Source: The Australian, 31/1/2022*
While the ATO recently signaled it was recommencing debt recovery actions “after a general pause during lockdowns”, most insolvency practitioners are expecting a softly-softly approach in the lead up to this year’s federal election.
However, Oracle Insolvency Services partner Dominic Cantone said it would be crunch time for many businesses in the next few weeks, particularly for those operating in the Omicron-hit hospitality industry.
“The danger point for these businesses comes at the end of January, usually the quietest month of the year, when businesses face paying their suppliers for goods received in November and December,” he said.
“Then the ATO comes calling. To help businesses through the Christmas break, the ATO traditionally gives them until the end of February to meet the December quarter BAS payment.
“However, the next quarterly BAS payment, covering January to March, is then due at the end of April, just two months later.”
Mr.
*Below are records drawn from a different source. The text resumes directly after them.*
import Summits.ResolutionOfSingularities.ResolutionOfSingularities.Theorems.UniversalCellsCampaignW82DiagonalCriterionScheme
import Summits.ResolutionOfSingularities.ResolutionOfSingularities.Theorems.UniversalCellsCampaignW82ExponentZeroProofs
import Literature.AlgebraicGeometry.Resolution.RegularCentreBlowupSeqExtension
import HarnessLib

/-!
# [OURS · L1 W8.2] The diagonal criterion at work: the SELF-PRODUCT of Kollár's REGULAR curve `y^q = x^p − t`
# over `𝔽_p(t)` is a NON-REGULAR surface

Cell `res-hironaka` (run/shared/lean/pub/res-hironaka/), LADDER-RESOLUTION rung L (RESCUE), slot W8.2; host route
`UniversalCells`, host item `PrimeFieldToPerfect` (stmt-ResolutionOfSingularities-15233), door 1. Proofs file
(Theses-free), written by res-L1-s82-pv-1 (gen 6). A kernel-checked instance of the non-trivial direction of (E5)
(`…DiagonalCriterion(Scheme)`: smooth ⟺ self-product regular): for `p ∤ q` the affine Kollár curve
`C = Spec A`, `A = 𝔽_p(t)[X, Y]/(Y^q − X^p + t)` (barrier file `RegularNotGeometricallyRegular.lean`, `kollarRing p q`)
is a REGULAR scheme (`KollarCurve.isRegularRing_kollarRing`, gen 3) with NO smooth proper birational model
(`KollarCurve.not_hasSmoothProperBirationalModel`), in particular `C ⟶ Spec 𝔽_p(t)` is not smooth; so by (E5):

* `KollarCurve.not_smooth_f₀` — `C ⟶ Spec 𝔽_p(t)` is not smooth (a smooth `C` would be its own smooth model);
* **`KollarCurve.not_isRegularRing_tensor_self`** — `A ⊗_{𝔽_p(t)} A` is NOT a regular ring although `A` is;
* **`KollarCurve.not_isRegular_pullback_self`** — the surface `C ×_{𝔽_p(t)} C` is not a regular scheme;
  `KollarCurve.isRegular_and_not_isRegular_pullback_self` — the juxtaposition.

So REGULARITY IS NOT INHERITED BY SELF-PRODUCTS over an imperfect field, and the diagonal criterion detects the
barrier `RegularNotGeometricallyRegular` by squaring, with no extension of the ground field.

HONEST FRAMING. OURS theorems (classical example, Kollár 2007, 1.19); NOT statements of [Hironaka2017]; nothing
attributed to its author. AI work, weaker than expert review; no claim beyond the kernel. No `sorry`, no new axioms.

## References (locators only)
* J. Kollár, *Lectures on Resolution of Singularities* (2007), 1.19. [Kollar2007]
-/

noncomputable section

set_option linter.dupNamespace false -- mandated namespace of this single-conjunct summit

open CategoryTheory CategoryTheory.Limits AlgebraicGeometry TopologicalSpace TensorProduct
open Literature.AlgebraicGeometry.Resolution Literature.Barriers.ResolutionOfSingularities

namespace Summit.ResolutionOfSingularities.ResolutionOfSingularities.Theorems.CampaignW82.KollarCurve

variable (p : ℕ) [hp : Fact p.Prime] (q : ℕ) [hq : Fact (1 < q)]

/-- **Kollár's regular curve is not smooth over `𝔽_p(t)`** (`p ∤ q`): otherwise it would be its own smooth proper
birational model (`π = 𝟙`), contradicting `KollarCurve.not_hasSmoothProperBirationalModel`.
[cite: Kollar2007, 1.19 (Curves over nonperfect fields)] -/
theorem not_smooth_f₀ (hpq : ¬ p ∣ q) :
    ¬ Smooth (Spec.map (CommRingCat.ofHom (algebraMap (baseField p) (kollarRing p q)))) := by
  intro h
  refine not_hasSmoothProperBirationalModel p q hpq ⟨_, 𝟙 _, inferInstance, isBirational_id _, ?_⟩
  rw [Category.id_comp]
  exact h

/-- **The self-product of Kollár's regular curve is not regular, as a ring**: `A ⊗_{𝔽_p(t)} A` is NOT a regular
ring for `A = 𝔽_p(t)[X, Y]/(Y^q − X^p + t)`, `p ∤ q` — by the affine diagonal criterion
`smooth_iff_isRegularRing_tensor_self`, regularity of `A ⊗ A` would make `A` smooth over `𝔽_p(t)`. [folklore] -/
theorem not_isRegularRing_tensor_self (hpq : ¬ p ∣ q) :
    ¬ IsRegularRing (kollarRing p q ⊗[baseField p] kollarRing p q) := by
  intro h
  have hsm : Algebra.Smooth (baseField p) (kollarRing p q) :=
    (smooth_iff_isRegularRing_tensor_self (baseField p) (kollarRing p q)).mpr h
  apply not_smooth_f₀ p q hpq
  rw [HasRingHomProperty.Spec_iff (P := @Smooth)]
  exact RingHom.smooth_algebraMap.mpr hsm

/-- **The surface `C ×_{𝔽_p(t)} C` is not a regular scheme** (`C` Kollár's regular curve, `p ∤ q`): by the scheme
form of the diagonal criterion `smooth_iff_isRegular_pullback_self`. [folklore] -/
theorem not_isRegular_pullback_self (hpq : ¬ p ∣ q) :
    ¬ Scheme.IsRegular
      (pullback (Spec.map (CommRingCat.ofHom (algebraMap (baseField p) (kollarRing p q))))
        (Spec.map (CommRingCat.ofHom (algebraMap (baseField p) (kollarRing p q))))) := by
  intro h
  haveI := locallyOfFiniteType_f₀ p q
  exact not_smooth_f₀ p q hpq (smooth_of_isRegular_pullback_self _ h)

/-- **Juxtaposition**: Kollár's curve `C` is a REGULAR scheme whose self-product `C ×_{𝔽_p(t)} C` is NOT regular
(`p ∤ q`) — regularity is not inherited by self-products over an imperfect field, and the diagonal criterion
detects non-smoothness without extending the ground field. [folklore] -/
theorem isRegular_and_not_isRegular_pullback_self (hpq : ¬ p ∣ q) :
    Scheme.IsRegular (Spec (.of (kollarRing p q))) ∧
      ¬ Scheme.IsRegular
        (pullback (Spec.map (CommRingCat.ofHom (algebraMap (baseField p) (kollarRing p q))))
          (Spec.map (CommRingCat.ofHom (algebraMap (baseField p) (kollarRing p q))))) :=
  ⟨isRegular p q hpq, not_isRegular_pullback_self p q hpq⟩

end Summit.ResolutionOfSingularities.ResolutionOfSingularities.Theorems.CampaignW82.KollarCurve

end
Cantone said the quick turnaround in BAS payments would test the cash flow of many businesses.
The construction industry is seen as one of the most vulnerable sectors heading into 2022 following the high-profile collapses last year of Queensland builder Privium and Melbourne’s ABD Group.
The construction sector typically accounts for 25 percent of all insolvencies nationally.
And according to the credit reporting agency, CreditorWatch, industry payment times have blown out during Covid-19, with a record-high 12.6 percent of payments to suppliers and contractors now more than 60 days overdue — the highest rate of any industry.
While materials shortages, site shutdowns and project delays caused by the pandemic have all put further pressure on the industry, Eakin McCaffrey Cox's special counsel Nelson Arias-Alvarez believes many builders were already operating at the slimmest of margins through fixed-price contracts that made it difficult to absorb unexpected cost increases.
“The Covid-19 pandemic caught out contractors and subcontractors who had accepted poorly negotiated contracts,” he said.
“Unable to meet contractual obligations, contractors and subcontractors have had to wear the costs of Covid-19 in terms of cost and time.
“Our fear is that these potentially terminal businesses may infect their directors, owners, employees, and stakeholders if action is not taken to address the financial imbalance.”